From 2c3e3e269b4b6f657505fb872e1420f1f52a68f0 Mon Sep 17 00:00:00 2001
From: TiaTuinstra <tiatuinstra@gmail.com>
Date: Thu, 22 Jan 2026 16:50:24 +0000
Subject: [PATCH 2/3] fixing test errors

---
 pipeline/orchestrator.py | 4 ++--
 1 file changed, 2 insertions(+), 2 deletions(-)

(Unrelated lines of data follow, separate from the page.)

import Mathlib
import Summits.Ventures.PercRepro2.SwOutCrossDefs

/-!
# The slab injection of the cross-arm cube (blind cell PercRepro2, night-4 g23, 2026-08-28;
proofs/NIGHT4-G23.md §6)

The non-core points of the T-slab (all u-arms red) carry `EB = ∅`, those of the B-slab `ER = ∅`;
the inequality needs an injection of the former into the latter with `ER ⊆ EB` that does not
leave an up-set of types.  `Fib.psi` is that injection on the fibre (twelve points to twelve
points, found by matching and checked here by `decide`): it keeps the attachment data inside the
blue side of the image and improves the label.
-/

namespace Summit.Ventures.PercRepro2

namespace CrossArm

/-- The slab injection on the fibre: the twelve non-core non-leaking points of the T-slab to
twelve non-core non-leaking points of the B-slab (identity elsewhere). -/
def Fib.psi (w : Fib) : Fib :=
  match w with
  | ⟨false, false, false, false, true⟩ => ⟨true, true, true, false, true⟩
  | ⟨false, false, false, true, false⟩ => ⟨true, true, true, true, false⟩
  | ⟨false, false, false, true, true⟩ => ⟨true, true, true, false, false⟩
  | ⟨false, false, true, false, true⟩ => ⟨true, true, false, false, false⟩
  | ⟨false, false, true, true, false⟩ => ⟨true, true, false, true, false⟩
  | ⟨false, false, true, true, true⟩ => ⟨true, true, false, false, true⟩
  | ⟨false, true, false, false, true⟩ => ⟨true, false, true, false, false⟩
  | ⟨false, true, false, true, true⟩ => ⟨true, false, true, true, false⟩
  | ⟨false, true, true, true, true⟩ => ⟨true, false, false, false, false⟩
  | ⟨true, false, false, true, false⟩ => ⟨false, true, true, false, false⟩
  | ⟨true, false, false, true, true⟩ => ⟨false, true, true, false, true⟩
  | ⟨true, false, true, true, true⟩ => ⟨false, true, false, false, false⟩
  | w => w

/-- **The slab injection**: on a non-core fibre point without red-side leak, the image has no
blue-side leak, is not core, has a better label, and its flip carries the attachment data of the
source (so `ER ⊆ EB` on the slabs). -/
lemma Fib.psi_ok : ∀ w : Fib, w.LeakR = false → w.Core = false →
    w.psi.LeakB = false ∧ w.psi.Core = false ∧ Label.Better w.psi.label w.label ∧
      (w.att₁ = true → w.psi.flip.att₁ = true) ∧ (w.att₂ = true → w.psi.flip.att₂ = true) ∧
      (w.attC = true → w.psi.flip.attC = true) := by
  decide

/-- The slab injection is injective on the non-core points without red-side leak. -/
lemma Fib.psi_inj : ∀ w w' : Fib, w.LeakR = false → w.Core = false → w'.LeakR = false →
    w'.Core = false → w.psi = w'.psi → w = w' := by
  decide

end CrossArm

end Summit.Ventures.PercRepro2
/-- **The simulating pair language is in `NTIME T` for every `T ≥ 2^{k (log₂ t + 2)ᵏ}` (a.e.),
`k ≥ sx + 1`.** The clock stage costs a polynomial in `Y = |X| + m ℓ + T(n) + 2^{σ*}`, the body a
polynomial in `|preQ X| + window X ≤ O(Y)` plus `V`'s own `c_V t(n) + c_V`; with `ℓ, n ≤ |X|`,
`m ℓ ≤ t ℓ + O(1)`, `t` monotone, `|X| ≤ t|X|` one has `Y ≤ 2^{E}`,
`E = (c+1)(L + cv)^{sx} + L + O(1)`, `L = log₂ t|X| + 2` (`clog_succ_le_of_le`), so everything is
`≤ K₁ 2^{K₂ (L + cv)^{sx}} + K₁ ≤ K₁ 2^{(sx+1) L^{sx+1}} + O(1)` (`exists_two_pow_mul_pow_le`)
`≤ K₁ 2^{k L^k} + O(1) ≤ K₁ T|X| + O(1)`. No constructibility of `T` is needed (an upper bound;
`mem_NTIME_of_prefixMachine_pre`). [folklore] -/
theorem exists_simLang_mem_NTIME (hsx : 1 ≤ sx) (hRef : Ref ∈ Classes.P) (hF : F ∈ FP) :
    ∀ (t m : ℕ → ℕ) {L : Language Bool} (V : NVerifier t L),
      IsTimeConstructible t → Monotone t → IsTimeConstructible m → (∀ᶠ n in atTop, m n ≤ t n) →
      1 ≤ V.c → ∀ k : ℕ, sx + 1 ≤ k → ∀ T : ℕ → ℕ,
        (∀ᶠ n in atTop, 2 ^ (k * (Nat.log 2 (t n) + 2) ^ k) ≤ T n) →
        simLang Ref F c sx QN t m V ∈ NTIME T := by
  obtain ⟨P₁, hP₁⟩ := exists_clock_machine c sx
  obtain ⟨Q, hQ⟩ := exists_body_machine c sx QN hRef hF
  obtain ⟨A₁, hA₁⟩ := EasyWitness.exists_const_eval_le P₁
  obtain ⟨A₂, hA₂⟩ := EasyWitness.exists_const_eval_le (Q.comp (56 * X + 58))
  intro t m L V ht htmono hm hmt hc k hk T hT
  obtain ⟨C, N, hN⟩ := hP₁ t m V.c hm ht hc
  obtain ⟨S, hS⟩ := hQ t m V
  obtain ⟨M₀, hM₀⟩ := MWSimN.exists_add_const_of_eventually_le hmt
  obtain ⟨ET, hET⟩ := MWSimN.exists_add_const_of_eventually_le hT
  -- the constants
  obtain ⟨Cθ, hCθ⟩ : ∃ Cθ : ℕ, Cθ = V.c + M₀ + V.c + 2 := ⟨_, rfl⟩
  obtain ⟨cv, hcv⟩ : ∃ cv : ℕ, cv = Nat.size (V.c + 1) := ⟨_, rfl⟩
  obtain ⟨A, hA⟩ : ∃ A : ℕ, A = A₁ + A₂ + 1 := ⟨_, rfl⟩
  obtain ⟨K₂, hK₂⟩ : ∃ K₂ : ℕ, K₂ = A * (c + Cθ + 3) := ⟨_, rfl⟩
  obtain ⟨D, hD⟩ := exists_two_pow_mul_pow_le K₂ cv sx
  obtain ⟨K₁, hK₁⟩ : ∃ K₁ : ℕ, K₁ = C * A₁ + A₂ + 60 := ⟨_, rfl⟩
  refine mem_NTIME_of_prefixMachine_pre (preQ c sx t m V.c) (MWSimN.window t m V.c)
    (verdictBit Ref F c sx QN t m V) N S
    (fun Xw => C * P₁.eval (Xw.length + m (MWSimN.xIn Xw).length + MWSimN.wlen t V.c Xw +
      2 ^ sigMax c sx (MWSimN.wlen t V.c Xw)))
    (fun Xw => Q.eval (boolPair (preQ c sx t m V.c Xw)
      (List.replicate (MWSimN.window t m V.c Xw) true)).length + (V.c * t (MWSimN.xhIn Xw).length + V.c))
    hN (fun Xw zp hzp => ?_) (fun Xw => Iff.rfl) (K₁ * (ET + D) + 2 * K₁) (fun Xw => ?_)
  · -- the body on a witness inside the window
    have h := hS Xw (padOf c sx (MWSimN.wlen t V.c Xw)) zp
    rw [bodyOut_padOf] at h
    have e1 : encodeBool (verdictBit Ref F c sx QN t m V Xw zp) = [verdictBit Ref F c sx QN t m V Xw zp] := by
      cases verdictBit Ref F c sx QN t m V Xw zp <;> rfl
    rw [e1]
    refine (h.mono (Nat.add_le_add_right (TM2Iter.eval_mono _ ?_) _))
    simp only [preQ, length_boolPair, List.length_replicate]
    omega
  · -- the total cost
    set Nw := Xw.length with hNw
    set u := t Nw with hu
    set Lu := Nat.log 2 u + 2 with hLu
    have hℓ : (MWSimN.xIn Xw).length ≤ Nw := MWSimN.length_xIn_le Xw
    have hn : (MWSimN.xhIn Xw).length ≤ Nw := MWSimN.length_xhIn_le Xw
    have hXt : Nw ≤ u := ht.1 _
    have hmℓ : m (MWSimN.xIn Xw).length ≤ u + M₀ :=
      (hM₀ _).trans (Nat.add_le_add_right (htmono hℓ) _)
    have hTn : MWSimN.wlen t V.c Xw ≤ V.c * u + V.c :=
      Nat.add_le_add_right (Nat.mul_le_mul_left _ (htmono hn)) _
    -- `Λ ≤ Cθ (u + 1) ≤ 2^{Lu + Cθ}`
    set Λ := Nw + m (MWSimN.xIn Xw).length + MWSimN.wlen t V.c Xw with hΛ
    have hu2 : u + 1 ≤ 2 ^ (Nat.log 2 u + 1) := Nat.lt_pow_succ_log_self one_lt_two u
    have hΛ' : Λ ≤ Cθ * (u + 1) := by
      have e2 : Cθ * (u + 1) = V.c * u + M₀ * u + V.c * u + 2 * u + (V.c + M₀ + V.c + 2) := by
        rw [hCθ]; ring
      rw [e2, hΛ]
      have : 0 ≤ M₀ * u := Nat.zero_le _
      omega
    have hCθ2 : Cθ ≤ 2 ^ Cθ := (Nat.lt_two_pow_self).le
    have hΛ2 : Λ ≤ 2 ^ (Lu + Cθ) := by
      calc Λ ≤ Cθ * (u + 1) := hΛ'
        _ ≤ 2 ^ Cθ * 2 ^ (Nat.log 2 u + 1) := Nat.mul_le_mul hCθ2 hu2
        _ = 2 ^ (Cθ + (Nat.log 2 u + 1)) := by rw [← pow_add]
        _ ≤ 2 ^ (Lu + Cθ) := Nat.pow_le_pow_right two_pos (by rw [hLu]; omega)
    -- `σ* ≤ (c+1) (Lu + cv)^sx`
    set σ := sigMax c sx (MWSimN.wlen t V.c Xw) with hσ
    have hclog : Nat.clog 2 (MWSimN.wlen t V.c Xw + 1) ≤ Lu + cv := by
      rw [hLu, hcv]; exact clog_succ_le_of_le _ u V.c hTn
    have hsx1 : 1 ≤ sx := hsx
    have hbase1 : 1 ≤ Lu + cv := by omega
    have hbase : Lu + cv ≤ (Lu + cv) ^ sx := by
      calc Lu + cv = (Lu + cv) ^ 1 := (pow_one _).symm
        _ ≤ (Lu + cv) ^ sx := Nat.pow_le_pow_right hbase1 hsx1
    have hσle : σ ≤ (c + 1) * (Lu + cv) ^ sx := by
      rw [hσ, sigMax]
      calc c * Nat.clog 2 (MWSimN.wlen t V.c Xw + 1) ^ sx + Nat.clog 2 (MWSimN.wlen t V.c Xw + 1)
          ≤ c * (Lu + cv) ^ sx + (Lu + cv) :=
            Nat.add_le_add (Nat.mul_le_mul_left c (Nat.pow_le_pow_left hclog sx)) hclog
        _ ≤ c * (Lu + cv) ^ sx + (Lu + cv) ^ sx := Nat.add_le_add_left hbase _
        _ = (c + 1) * (Lu + cv) ^ sx := by ring
    -- `Y = Λ + 2^σ ≤ 2^E`, `E ≤ K₂/A (Lu + cv)^sx`
    set Y := Λ + 2 ^ σ with hY
    set E := (c + 1) * (Lu + cv) ^ sx + (Lu + Cθ) + 1 with hE
    have hY1 : 1 ≤ Y := le_add_left Nat.one_le_two_pow
    have hYE : Y ≤ 2 ^ E := by
      calc Y ≤ 2 ^ (Lu + Cθ) + 2 ^ σ := Nat.add_le_add_right hΛ2 _
        _ ≤ 2 ^ ((Lu + Cθ) + σ + 1) := two_pow_add_two_pow_le _ _
        _ ≤ 2 ^ E := Nat.pow_le_pow_right two_pos (by rw [hE]; omega)
    have hE' : A * E ≤ K₂ * (Lu + cv) ^ sx := by
      have h1 : Lu + Cθ + 1 ≤ (Cθ + 2) * (Lu + cv) ^ sx := by
        have : 1 ≤ (Lu + cv) ^ sx := Nat.one_le_pow _ _ hbase1
        nlinarith
      calc A * E = A * ((c + 1) * (Lu + cv) ^ sx + (Lu + Cθ + 1)) := by rw [hE]; ring
        _ ≤ A * ((c + 1) * (Lu + cv) ^ sx + (Cθ + 2) * (Lu + cv) ^ sx) :=
            Nat.mul_le_mul_left A (Nat.add_le_add_left h1 _)
        _ = K₂ * (Lu + cv) ^ sx := by rw [hK₂]; ring
    -- the pieces of the cost
    have hpre : (MWSimN.pre t m V.c Xw).length ≤ 12 * Λ + 12 := by
      simp only [MWSimN.pre, length_boolPair, ones, List.length_replicate]
      have := MWSimN.length_advIn_le Xw
      omega
    have hΛY : Λ ≤ Y := Nat.le_add_right _ _
    have hσY : 2 ^ σ ≤ Y := Nat.le_add_left _ _
    have hpreQ : (preQ c sx t m V.c Xw).length ≤ 26 * Y + 27 := by
      have e4 : (preQ c sx t m V.c Xw).length =
          2 * (MWSimN.pre t m V.c Xw).length + 2 + (2 ^ σ + 1) := by
        rw [preQ, length_boolPair, length_padOf]
      rw [e4]
      have h24 : 2 * (MWSimN.pre t m V.c Xw).length ≤ 24 * Y + 24 := by
        calc 2 * (MWSimN.pre t m V.c Xw).length ≤ 2 * (12 * Λ + 12) := Nat.mul_le_mul_left 2 hpre
          _ ≤ 2 * (12 * Y + 12) := Nat.mul_le_mul_left 2 (by omega)
          _ = 24 * Y + 24 := by ring
      omega
    have hwlenΛ : MWSimN.wlen t V.c Xw ≤ Λ := by rw [hΛ]; omega
    have hmΛ : m (MWSimN.xIn Xw).length ≤ Λ := by rw [hΛ]; omega
    have hwin : MWSimN.window t m V.c Xw ≤ 2 * Y + 2 := by
      have e5 : MWSimN.window t m V.c Xw = 2 * MWSimN.wlen t V.c Xw + 2 + m (MWSimN.xIn Xw).length := rfl
      rw [e5]
      have := Nat.mul_le_mul_left 2 hwlenΛ
      omega
    have hbodyIn : (boolPair (preQ c sx t m V.c Xw) (List.replicate (MWSimN.window t m V.c Xw) true)).length ≤
        56 * Y + 58 := by
      rw [length_boolPair, List.length_replicate]
      have := Nat.mul_le_mul_left 2 hpreQ
      omega
    have hAE : 2 ^ (A * E) ≤ 2 ^ (K₂ * (Lu + cv) ^ sx) := Nat.pow_le_pow_right two_pos hE'
    have hA1E : 2 ^ (A₁ * E) ≤ 2 ^ (A * E) :=
      Nat.pow_le_pow_right two_pos (Nat.mul_le_mul_right _ (by rw [hA]; omega))
    have hA2E : 2 ^ (A₂ * E) ≤ 2 ^ (A * E) :=
      Nat.pow_le_pow_right two_pos (Nat.mul_le_mul_right _ (by rw [hA]; omega))
    have hYAE : Y ≤ 2 ^ (A * E) :=
      hYE.trans (Nat.pow_le_pow_right two_pos (Nat.le_mul_of_pos_left E (by rw [hA]; omega)))
    -- `τ₁ ≤ C (A₁ 2^{A E} + A₁)`
    have hτ₁ : C * P₁.eval Y ≤ C * (A₁ * 2 ^ (A * E) + A₁) := by
      refine Nat.mul_le_mul_left C ((eval_le_two_pow_of_le hA₁ hY1 hYE).trans ?_)
      exact Nat.add_le_add_right (Nat.mul_le_mul_left _ hA1E) _
    -- `τ₂ ≤ A₂ 2^{A E} + A₂ + Y`
    have hQ' : Q.eval (boolPair (preQ c sx t m V.c Xw) (List.replicate (MWSimN.window t m V.c Xw) true)).length
        ≤ A₂ * 2 ^ (A * E) + A₂ := by
      have h1 : Q.eval (boolPair (preQ c sx t m V.c Xw)
          (List.replicate (MWSimN.window t m V.c Xw) true)).length ≤ (Q.comp (56 * X + 58)).eval Y := by
        rw [eval_comp]; exact TM2Iter.eval_mono _ (by simp only [eval_add, eval_mul, eval_ofNat, eval_X]; exact hbodyIn)
      refine h1.trans ((eval_le_two_pow_of_le hA₂ hY1 hYE).trans ?_)
      exact Nat.add_le_add_right (Nat.mul_le_mul_left _ hA2E) _
    have hVt : V.c * t (MWSimN.xhIn Xw).length + V.c ≤ Y := hwlenΛ.trans hΛY
    -- the key domination `2^{K₂ (Lu+cv)^sx} ≤ 2^{k Lu^k} + D ≤ T Nw + ET + D`
    have hLu1 : 1 ≤ Lu := by omega
    have hkey : 2 ^ (K₂ * (Lu + cv) ^ sx) ≤ T Nw + ET + D := by
      calc 2 ^ (K₂ * (Lu + cv) ^ sx) ≤ 2 ^ ((sx + 1) * Lu ^ (sx + 1)) + D := hD Lu
        _ ≤ 2 ^ (k * Lu ^ k) + D :=
            Nat.add_le_add_right (Nat.pow_le_pow_right two_pos (mul_pow_le_mul_pow hk hLu1)) D
        _ ≤ T Nw + ET + D := Nat.add_le_add_right (by rw [hLu, hu]; exact hET Nw) D
    -- assemble
    have hNY : Nw ≤ Y := le_trans (by rw [hΛ]; omega) hΛY
    set W₂ := 2 ^ (A * E) with hW₂
    have hsum : C * P₁.eval Y + (Q.eval (boolPair (preQ c sx t m V.c Xw)
        (List.replicate (MWSimN.window t m V.c Xw) true)).length + (V.c * t (MWSimN.xhIn Xw).length + V.c)) +
        MWSimN.window t m V.c Xw + (preQ c sx t m V.c Xw).length + Nw ≤ K₁ * W₂ + K₁ := by
      calc C * P₁.eval Y + (Q.eval (boolPair (preQ c sx t m V.c Xw)
            (List.replicate (MWSimN.window t m V.c Xw) true)).length + (V.c * t (MWSimN.xhIn Xw).length + V.c)) +
            MWSimN.window t m V.c Xw + (preQ c sx t m V.c Xw).length + Nw
          ≤ C * (A₁ * W₂ + A₁) + ((A₂ * W₂ + A₂) + Y) + (2 * Y + 2) + (26 * Y + 27) + Y :=
            Nat.add_le_add (Nat.add_le_add (Nat.add_le_add (Nat.add_le_add hτ₁
              (Nat.add_le_add hQ' hVt)) hwin) hpreQ) hNY
        _ = C * (A₁ * W₂ + A₁) + (A₂ * W₂ + A₂) + (30 * Y + 29) := by ring
        _ ≤ C * (A₁ * W₂ + A₁) + (A₂ * W₂ + A₂) + (30 * W₂ + 29) :=
            Nat.add_le_add_left (Nat.add_le_add_right (Nat.mul_le_mul_left 30 hYAE) 29) _
        _ ≤ K₁ * W₂ + K₁ := by
            rw [hK₁]
            have e6 : (C * A₁ + A₂ + 60) * W₂ + (C * A₁ + A₂ + 60) =
                C * (A₁ * W₂ + A₁) + (A₂ * W₂ + A₂) + (60 * W₂ + 60) := by ring
            rw [e6]
            omega
    calc _ ≤ K₁ * W₂ + K₁ := hsum
      _ ≤ K₁ * (T Nw + ET + D) + K₁ := Nat.add_le_add_right (Nat.mul_le_mul_left K₁ (hAE.trans hkey)) K₁
      _ = K₁ * T Nw + (K₁ * (ET + D) + K₁) := by ring
      _ ≤ (K₁ * (ET + D) + 2 * K₁) * T Nw + (K₁ * (ET + D) + 2 * K₁) := by
          refine Nat.add_le_add (Nat.mul_le_mul_right _ (by omega)) (by omega)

diff --git a/pipeline/orchestrator.py b/pipeline/orchestrator.py
index a61e79c..0cb9607 100755
--- a/pipeline/orchestrator.py
+++ b/pipeline/orchestrator.py
@@ -327,8 +327,8 @@ def run_step_4_generate_notices(
     artifacts_dir = output_dir / "artifacts"
 
     # Assets now come from template directory (optional)
-    logo_path = template_dir / "assets" / "logo.jpg"
-    signature_path = template_dir / "assets" / "signature.jpg"
+    logo_path = template_dir / "assets" / "logo.png"
+    signature_path = template_dir / "assets" / "signature.png"
 
     # Note: Assets are NOT validated here. If a template references an asset
     # that doesn't exist, the template rendering will fail with a clear error.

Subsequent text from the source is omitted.